#### Stored data:
__________

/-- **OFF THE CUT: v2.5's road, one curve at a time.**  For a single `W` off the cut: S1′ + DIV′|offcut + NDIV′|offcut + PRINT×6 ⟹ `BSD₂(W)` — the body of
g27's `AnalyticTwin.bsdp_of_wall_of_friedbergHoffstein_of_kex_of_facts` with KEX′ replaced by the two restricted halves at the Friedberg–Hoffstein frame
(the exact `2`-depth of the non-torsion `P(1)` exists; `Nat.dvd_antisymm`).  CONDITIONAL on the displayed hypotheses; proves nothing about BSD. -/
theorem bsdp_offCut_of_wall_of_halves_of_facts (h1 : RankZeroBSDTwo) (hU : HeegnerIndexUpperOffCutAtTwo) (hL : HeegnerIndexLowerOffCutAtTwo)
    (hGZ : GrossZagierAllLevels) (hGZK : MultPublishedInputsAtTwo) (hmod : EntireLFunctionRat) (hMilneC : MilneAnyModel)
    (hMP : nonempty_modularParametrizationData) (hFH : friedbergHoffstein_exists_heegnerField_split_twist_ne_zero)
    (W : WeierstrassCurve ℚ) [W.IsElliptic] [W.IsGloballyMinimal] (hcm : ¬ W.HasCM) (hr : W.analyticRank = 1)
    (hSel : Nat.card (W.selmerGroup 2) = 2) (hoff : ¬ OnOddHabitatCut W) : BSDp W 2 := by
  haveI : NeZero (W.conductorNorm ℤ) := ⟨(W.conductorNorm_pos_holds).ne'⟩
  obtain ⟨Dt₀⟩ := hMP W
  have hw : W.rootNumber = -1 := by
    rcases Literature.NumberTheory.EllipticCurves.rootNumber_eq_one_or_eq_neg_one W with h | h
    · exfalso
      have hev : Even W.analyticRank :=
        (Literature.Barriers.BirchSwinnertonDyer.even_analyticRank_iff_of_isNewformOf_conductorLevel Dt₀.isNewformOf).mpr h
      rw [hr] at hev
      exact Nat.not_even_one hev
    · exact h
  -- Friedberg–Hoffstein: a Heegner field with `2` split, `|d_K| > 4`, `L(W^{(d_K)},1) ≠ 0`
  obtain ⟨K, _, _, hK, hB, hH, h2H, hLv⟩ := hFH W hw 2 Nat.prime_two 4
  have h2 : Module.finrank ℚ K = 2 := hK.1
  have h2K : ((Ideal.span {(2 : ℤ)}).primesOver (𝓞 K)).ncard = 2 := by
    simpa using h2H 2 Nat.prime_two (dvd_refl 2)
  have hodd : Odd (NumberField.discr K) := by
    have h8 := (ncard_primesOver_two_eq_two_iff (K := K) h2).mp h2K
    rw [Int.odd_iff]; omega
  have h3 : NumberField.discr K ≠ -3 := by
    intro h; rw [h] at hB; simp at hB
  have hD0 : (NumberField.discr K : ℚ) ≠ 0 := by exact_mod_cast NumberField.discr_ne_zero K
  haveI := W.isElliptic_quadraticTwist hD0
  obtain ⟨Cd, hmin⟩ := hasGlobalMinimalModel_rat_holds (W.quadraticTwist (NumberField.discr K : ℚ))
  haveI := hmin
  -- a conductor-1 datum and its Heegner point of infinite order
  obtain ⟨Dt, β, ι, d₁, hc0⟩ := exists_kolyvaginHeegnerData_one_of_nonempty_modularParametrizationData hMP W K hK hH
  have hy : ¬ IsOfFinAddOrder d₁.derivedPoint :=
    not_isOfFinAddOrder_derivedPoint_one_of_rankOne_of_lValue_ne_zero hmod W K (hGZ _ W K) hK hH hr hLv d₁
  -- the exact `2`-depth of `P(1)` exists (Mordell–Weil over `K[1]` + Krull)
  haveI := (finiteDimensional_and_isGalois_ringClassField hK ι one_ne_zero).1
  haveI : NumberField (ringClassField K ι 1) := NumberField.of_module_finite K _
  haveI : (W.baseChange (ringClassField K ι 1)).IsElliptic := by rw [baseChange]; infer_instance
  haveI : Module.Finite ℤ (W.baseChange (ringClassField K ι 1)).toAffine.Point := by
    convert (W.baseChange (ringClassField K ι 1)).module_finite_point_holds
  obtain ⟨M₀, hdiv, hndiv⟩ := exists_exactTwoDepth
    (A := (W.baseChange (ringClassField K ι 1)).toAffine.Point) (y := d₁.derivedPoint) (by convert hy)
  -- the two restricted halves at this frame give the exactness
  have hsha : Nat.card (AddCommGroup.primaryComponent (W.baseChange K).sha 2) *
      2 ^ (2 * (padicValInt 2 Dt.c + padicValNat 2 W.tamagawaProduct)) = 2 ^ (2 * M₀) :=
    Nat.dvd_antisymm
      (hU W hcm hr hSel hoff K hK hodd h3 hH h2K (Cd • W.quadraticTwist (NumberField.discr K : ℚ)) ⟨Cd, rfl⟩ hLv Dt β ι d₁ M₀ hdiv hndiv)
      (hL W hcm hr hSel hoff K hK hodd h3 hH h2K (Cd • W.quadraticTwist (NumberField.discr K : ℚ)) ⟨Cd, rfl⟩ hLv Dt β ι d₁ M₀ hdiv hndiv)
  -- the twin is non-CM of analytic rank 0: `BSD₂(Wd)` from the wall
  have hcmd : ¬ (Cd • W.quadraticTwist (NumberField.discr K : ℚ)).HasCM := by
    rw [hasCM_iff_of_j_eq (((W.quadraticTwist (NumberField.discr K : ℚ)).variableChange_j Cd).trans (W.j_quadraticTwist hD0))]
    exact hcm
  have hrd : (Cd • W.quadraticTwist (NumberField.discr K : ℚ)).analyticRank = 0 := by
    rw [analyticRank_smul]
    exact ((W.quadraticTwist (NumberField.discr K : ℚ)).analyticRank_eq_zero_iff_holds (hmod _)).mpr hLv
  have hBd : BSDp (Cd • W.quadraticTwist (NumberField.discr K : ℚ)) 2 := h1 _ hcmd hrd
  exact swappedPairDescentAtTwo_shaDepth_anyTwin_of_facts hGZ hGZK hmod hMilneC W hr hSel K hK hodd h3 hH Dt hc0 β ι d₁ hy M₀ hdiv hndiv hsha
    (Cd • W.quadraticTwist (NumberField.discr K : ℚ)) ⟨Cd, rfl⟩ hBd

__________

#### Requirement:
Give back, exactly as written, the stretch from the line with "obtain ⟨M₀, hdiv, hndiv⟩" through the line with "have hsha : Nat.card", and no other lines from the records above.

#### Solution:
  obtain ⟨M₀, hdiv, hndiv⟩ := exists_exactTwoDepth
    (A := (W.baseChange (ringClassField K ι 1)).toAffine.Point) (y := d₁.derivedPoint) (by convert hy)
  -- the two restricted halves at this frame give the exactness
  have hsha : Nat.card (AddCommGroup.primaryComponent (W.baseChange K).sha 2) *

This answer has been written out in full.